/-- **CASSELS at level `Γ_ℚ` ⇒ the evaluation map of `A^•_0` is onto** (`K = ℚ`, any `p`, CYCLOTOMIC `κ`,
the place `v ∋ p` with its `•`-data, «`Ker Col^•` kills `E(ℚ_p)`» in the K3 shape, `S ⊇` the bad places
prime to `p` with `p ∉ S`). Given `(k_w)_{w∈S}`, `k_w ∈ 𝒦_{w,0}[p^∞]`: CASSELS (the body of
`Greenberg1999.casselsSurjectivity_H1Sigma ℚ`) produces `y ∈ H¹(ℚ_Σ/ℚ, E[p^∞])` with `loc_w y = k_w` on `S`,
`loc_p y = 0`, `loc_∞ y = 0`; its restriction `y₀` to the `0`-th layer has `loc_w y₀ = k_w` and
`h_0 y₀ ∈ Sel^•(E/ℚ_∞)`: at `w ∈ S`, `loc_w(h_0 y₀) = r_w k_w = 0`; off `Σ`, unramified ⇒ Kummer over
`ℚ_∞^{cyc}`; at `∞`, `0`; at `p`, a layer-`0` Kummer class restricts into `E^•`
(`layerToInfty_mem_sharpFlatLocalKummerOverOfEmb_of_mem_localKerOver`). [cite: GreenbergLNM1716, §4 p. 104
(«by Cassels' theorem, ker(g) = ker(r)») and p. 122] -/
theorem forall_exists_mem_flatPreimage_localResOver_eq_of_cassels (hκ : κ.IsCyclotomic)
    (hv : (p : 𝓞 ℚ) ∈ v.asIdeal)
    (h𝒦 : ∀ z ∈ colemanKer κ (closureEmb (K := ℚ) (v.adicCompletion ℚ)) W ap g c col,
      ∀ (x : localPoints W (v.adicCompletion ℚ))
        (hx : x ∈ localLayerPointsOfEmb κ (closureEmb (K := ℚ) (v.adicCompletion ℚ)) W 0),
        z ⟨x, localLayerPointsOfEmb_le_localTowerPointsOfEmb κ _ W 0 hx⟩ = 0)
    (S : Finset (HeightOneSpectrum (𝓞 ℚ))) (hSp : ∀ w ∈ S, (p : 𝓞 ℚ) ∉ w.asIdeal)
    (hS : ∀ w : HeightOneSpectrum (𝓞 ℚ), w ∉ S → (p : 𝓞 ℚ) ∉ w.asIdeal → W.HasGoodReductionAt w)
    (hCas : ∀ (x : ∀ w : HeightOneSpectrum (𝓞 ℚ),
        discreteH1 (localSubgroup (⊤ : Subgroup (Field.absoluteGaloisGroup ℚ)) (w.adicCompletion ℚ))
          (localPoints W (w.adicCompletion ℚ)))
      (xi : ∀ w : InfinitePlace ℚ,
        discreteH1 (localSubgroup (⊤ : Subgroup (Field.absoluteGaloisGroup ℚ)) w.Completion)
          (localPoints W w.Completion)),
      (∀ w, ∃ k : ℕ, p ^ k • x w = 0) → (∀ w, ∃ k : ℕ, p ^ k • xi w = 0) →
      ∃ y : W.subgroupH1 p (⊤ : Subgroup (Field.absoluteGaloisGroup ℚ)),
        y ∈ unramifiedOutside (⊤ : Subgroup (Field.absoluteGaloisGroup ℚ)) (W.geomPrimaryTorsion p) p
          (↑S : Set (HeightOneSpectrum (𝓞 ℚ))) ∧
        (∀ w, (w ∈ (↑S : Set (HeightOneSpectrum (𝓞 ℚ))) ∨ ((p : ℕ) : 𝓞 ℚ) ∈ w.asIdeal) →
          W.localResOver p ⊤ (w.adicCompletion ℚ) y = x w) ∧
        (∀ w, W.localResOver p ⊤ w.Completion y = xi w)) :
    ∀ k : (Π w : ↥S, ↥(W.localTowerKerPrimary κ (w.1.adicCompletion ℚ) 0)),
      ∃ y ∈ (sharpFlatSelmerInfty W κ (closureEmb (K := ℚ) (v.adicCompletion ℚ)) ap g c col).comap
          (W.layerToInfty κ 0),
        ∀ w : ↥S, W.localResOver p (κ.layerSubgroup 0) (w.1.adicCompletion ℚ) y = (k w : _) := by
  intro k
  -- transports between the local groups of `⊤` and of the `0`-th layer (equal subgroups)
  have hle : ∀ w : HeightOneSpectrum (𝓞 ℚ),
      localSubgroup (⊤ : Subgroup (Field.absoluteGaloisGroup ℚ)) (w.adicCompletion ℚ) ≤
        localSubgroup (κ.layerSubgroup 0) (w.adicCompletion ℚ) := fun w ↦
    localSubgroup_top_le_layer_zero κ (w.adicCompletion ℚ)
  have hge : ∀ w : HeightOneSpectrum (𝓞 ℚ),
      localSubgroup (κ.layerSubgroup 0) (w.adicCompletion ℚ) ≤
        localSubgroup (⊤ : Subgroup (Field.absoluteGaloisGroup ℚ)) (w.adicCompletion ℚ) := fun w ↦
    Subgroup.comap_mono le_top
  -- the family to prescribe: `k_w` (moved to level `Γ_ℚ`) on `S`, `0` elsewhere; `0` at `∞`
  let x : ∀ w : HeightOneSpectrum (𝓞 ℚ),
      discreteH1 (localSubgroup (⊤ : Subgroup (Field.absoluteGaloisGroup ℚ)) (w.adicCompletion ℚ))
        (localPoints W (w.adicCompletion ℚ)) := fun w ↦
    if h : w ∈ S then
      Literature.NumberTheory.EllipticCurves.resOfLe (localPoints W (w.adicCompletion ℚ)) (hle w)
        ((k ⟨w, h⟩ : ↥(W.localTowerKerPrimary κ (w.adicCompletion ℚ) 0)) : _)
    else 0
  have hx_tor : ∀ w, ∃ n : ℕ, p ^ n • x w = 0 := fun w ↦ by
    by_cases h : w ∈ S
    · obtain ⟨n, hn⟩ := (k ⟨w, h⟩).2.2
      refine ⟨n, ?_⟩
      simp only [x, dif_pos h]
      rw [← map_nsmul, hn, map_zero]
    · exact ⟨0, by simp only [x, dif_neg h, smul_zero]⟩
  obtain ⟨y, hyH, hyfin, hyinf⟩ := hCas x (fun _ ↦ 0) hx_tor (fun _ ↦ ⟨0, smul_zero _⟩)
  -- the class at layer `0`
  let y₀ : W.subgroupH1 p (κ.layerSubgroup 0) := W.resOfLe p (le_top : κ.layerSubgroup 0 ≤ ⊤) y
  -- its local classes
  have hloc0 : ∀ w : HeightOneSpectrum (𝓞 ℚ), W.localResOver p (κ.layerSubgroup 0) (w.adicCompletion ℚ) y₀ =
      Literature.NumberTheory.EllipticCurves.resOfLe (localPoints W (w.adicCompletion ℚ)) (hge w)
        (W.localResOver p ⊤ (w.adicCompletion ℚ) y) := fun w ↦
    W.localResOverOfEmb_resOfLe p (closureEmb (K := ℚ) (w.adicCompletion ℚ))
      (le_top : κ.layerSubgroup 0 ≤ ⊤) y
  have hloc0inf : ∀ w : InfinitePlace ℚ, W.localResOver p (κ.layerSubgroup 0) w.Completion y₀ = 0 :=
    fun w ↦ by
    have h := W.localResOverOfEmb_resOfLe p (closureEmb (K := ℚ) w.Completion)
      (le_top : κ.layerSubgroup 0 ≤ ⊤) y
    have h0 : W.localResOverOfEmb p ⊤ (closureEmb (K := ℚ) w.Completion) y = 0 := hyinf w
    exact h.trans ((congrArg _ h0).trans (map_zero _))
  have hkS : ∀ w : ↥S, W.localResOver p (κ.layerSubgroup 0) (w.1.adicCompletion ℚ) y₀ = (k w : _) := by
    intro w
    rw [hloc0 w.1, hyfin w.1 (Or.inl (Finset.mem_coe.mpr w.2))]
    simp only [x, dif_pos w.2]
    have e : (Literature.NumberTheory.EllipticCurves.resOfLe (localPoints W (w.1.adicCompletion ℚ)) (hge w.1)).comp
        (Literature.NumberTheory.EllipticCurves.resOfLe (localPoints W (w.1.adicCompletion ℚ)) (hle w.1)) =
        AddMonoidHom.id _ := by
      rw [resOfLe_comp_holds (M := localPoints W (w.1.adicCompletion ℚ)) (hge w.1) (hle w.1)]
      exact resOfLe_refl_holds (M := localPoints W (w.1.adicCompletion ℚ)) _
    exact DFunLike.congr_fun e _
  have hkp : ∀ w : HeightOneSpectrum (𝓞 ℚ), (p : 𝓞 ℚ) ∈ w.asIdeal →
      W.localResOver p (κ.layerSubgroup 0) (w.adicCompletion ℚ) y₀ = 0 := fun w hw ↦ by
    have hwS : w ∉ S := fun h ↦ hSp w h hw
    rw [hloc0 w, hyfin w (Or.inr hw)]
    simp only [x, dif_neg hwS, map_zero]
  refine ⟨y₀, ?_, hkS⟩
  -- `h_0 y₀ ∈ Sel^•(E/ℚ_∞)`
  rw [AddSubgroup.mem_comap]
  have hinv : ∀ σ : Field.absoluteGaloisGroup ℚ,
      W.conjH1 p κ.kerSubgroup σ (W.layerToInfty κ 0 y₀) = W.layerToInfty κ 0 y₀ :=
    fun σ ↦ conjH1_layerToInfty_zero W κ σ y₀
  -- unramified outside `Σ`
  have hy0H : y₀ ∈ unramifiedOutside (κ.layerSubgroup 0) (W.geomPrimaryTorsion p) p
      (↑S : Set (HeightOneSpectrum (𝓞 ℚ))) :=
    resOfLe_mem_unramifiedOutside (W.geomPrimaryTorsion p) (le_top : κ.layerSubgroup 0 ≤ ⊤) p _ hyH
  have hhy0H : W.layerToInfty κ 0 y₀ ∈ unramifiedOutside κ.kerSubgroup (W.geomPrimaryTorsion p) p
      (↑S : Set (HeightOneSpectrum (𝓞 ℚ))) :=
    resOfLe_mem_unramifiedOutside (W.geomPrimaryTorsion p) (κ.kerSubgroup_le_layerSubgroup 0) p _ hy0H
  rw [mem_sharpFlatSelmerInfty_iff]
  refine ⟨(W.mem_selmerGroupOver_iff p κ.kerSubgroup _).mpr ⟨fun w σ ↦ ?_, fun w σ ↦ ?_⟩, fun σ ↦ ?_⟩
  · rw [hinv σ]
    by_cases hpw : (p : 𝓞 ℚ) ∈ w.asIdeal
    · exact layerToInfty_mem_localKerOver_of_localResOver_eq_zero W κ y₀ (hkp w hpw)
    · by_cases hwS : w ∈ S
      · -- `loc_w(h_0 y₀) = r_w(k_w) = 0`
        rw [mem_localKerOver_iff]
        have h := W.localResOverOfEmb_resOfLe p (closureEmb (K := ℚ) (w.adicCompletion ℚ))
          (κ.kerSubgroup_le_layerSubgroup 0) y₀
        have h1 : W.localResOver p (κ.layerSubgroup 0) (w.adicCompletion ℚ) y₀ =
            ((k ⟨w, hwS⟩ : ↥(W.localTowerKerPrimary κ (w.adicCompletion ℚ) 0)) :
              discreteH1 (localSubgroup (κ.layerSubgroup 0) (w.adicCompletion ℚ))
                (localPoints W (w.adicCompletion ℚ))) := hkS ⟨w, hwS⟩
        have h2 := ((W.mem_localTowerKerPrimary_iff κ (w.adicCompletion ℚ) 0 _).mp (k ⟨w, hwS⟩).2).1
        rw [W.mem_localTowerKer_iff] at h2
        exact h.trans ((congrArg _ h1).trans h2)
      · -- off `Σ`: unramified, hence Kummer over the cyclotomic tower
        have h1 : W.conjH1 p κ.kerSubgroup 1 (W.layerToInfty κ 0 y₀) ∈
            W.localKerOver p κ.kerSubgroup (w.adicCompletion ℚ) :=
          GreenbergVatsalUnramifiedAway.unramKer_le_localKerOver_of_isCyclotomic (κ := κ) (v := w)
            (W := W) (p := p) hκ (hS w hwS hpw) hpw
            ((mem_unramifiedOutside_iff _).mp hhy0H w (fun h ↦ hwS (Finset.mem_coe.mp h)) hpw 1)
        rwa [W.conjH1_one_holds p κ.kerSubgroup, AddMonoidHom.id_apply] at h1
  · rw [hinv σ]
    exact layerToInfty_mem_localKerOver_of_localResOver_eq_zero W κ y₀ (hloc0inf w)
  · rw [hinv σ]
    exact layerToInfty_mem_sharpFlatLocalKummerOverOfEmb_of_mem_localKerOver W κ v h𝒦
      ((W.mem_localKerOver_iff p (κ.layerSubgroup 0) (v.adicCompletion ℚ) y₀).mpr (hkp v hv))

▬▬▬▬▬▬▬▬▬▬

What is needed -> Please give back exactly the lines of this listing beginning at the line with "let x : ∀ w" and ending with the line with "exact DFunLike.congr_fun e _", both included, and nothing else.

Solution below ->
  let x : ∀ w : HeightOneSpectrum (𝓞 ℚ),
      discreteH1 (localSubgroup (⊤ : Subgroup (Field.absoluteGaloisGroup ℚ)) (w.adicCompletion ℚ))
        (localPoints W (w.adicCompletion ℚ)) := fun w ↦
    if h : w ∈ S then
      Literature.NumberTheory.EllipticCurves.resOfLe (localPoints W (w.adicCompletion ℚ)) (hle w)
        ((k ⟨w, h⟩ : ↥(W.localTowerKerPrimary κ (w.adicCompletion ℚ) 0)) : _)
    else 0
  have hx_tor : ∀ w, ∃ n : ℕ, p ^ n • x w = 0 := fun w ↦ by
    by_cases h : w ∈ S
    · obtain ⟨n, hn⟩ := (k ⟨w, h⟩).2.2
      refine ⟨n, ?_⟩
      simp only [x, dif_pos h]
      rw [← map_nsmul, hn, map_zero]
    · exact ⟨0, by simp only [x, dif_neg h, smul_zero]⟩
  obtain ⟨y, hyH, hyfin, hyinf⟩ := hCas x (fun _ ↦ 0) hx_tor (fun _ ↦ ⟨0, smul_zero _⟩)
  -- the class at layer `0`
  let y₀ : W.subgroupH1 p (κ.layerSubgroup 0) := W.resOfLe p (le_top : κ.layerSubgroup 0 ≤ ⊤) y
  -- its local classes
  have hloc0 : ∀ w : HeightOneSpectrum (𝓞 ℚ), W.localResOver p (κ.layerSubgroup 0) (w.adicCompletion ℚ) y₀ =
      Literature.NumberTheory.EllipticCurves.resOfLe (localPoints W (w.adicCompletion ℚ)) (hge w)
        (W.localResOver p ⊤ (w.adicCompletion ℚ) y) := fun w ↦
    W.localResOverOfEmb_resOfLe p (closureEmb (K := ℚ) (w.adicCompletion ℚ))
      (le_top : κ.layerSubgroup 0 ≤ ⊤) y
  have hloc0inf : ∀ w : InfinitePlace ℚ, W.localResOver p (κ.layerSubgroup 0) w.Completion y₀ = 0 :=
    fun w ↦ by
    have h := W.localResOverOfEmb_resOfLe p (closureEmb (K := ℚ) w.Completion)
      (le_top : κ.layerSubgroup 0 ≤ ⊤) y
    have h0 : W.localResOverOfEmb p ⊤ (closureEmb (K := ℚ) w.Completion) y = 0 := hyinf w
    exact h.trans ((congrArg _ h0).trans (map_zero _))
  have hkS : ∀ w : ↥S, W.localResOver p (κ.layerSubgroup 0) (w.1.adicCompletion ℚ) y₀ = (k w : _) := by
    intro w
    rw [hloc0 w.1, hyfin w.1 (Or.inl (Finset.mem_coe.mpr w.2))]
    simp only [x, dif_pos w.2]
    have e : (Literature.NumberTheory.EllipticCurves.resOfLe (localPoints W (w.1.adicCompletion ℚ)) (hge w.1)).comp
        (Literature.NumberTheory.EllipticCurves.resOfLe (localPoints W (w.1.adicCompletion ℚ)) (hle w.1)) =
        AddMonoidHom.id _ := by
      rw [resOfLe_comp_holds (M := localPoints W (w.1.adicCompletion ℚ)) (hge w.1) (hle w.1)]
      exact resOfLe_refl_holds (M := localPoints W (w.1.adicCompletion ℚ)) _
    exact DFunLike.congr_fun e _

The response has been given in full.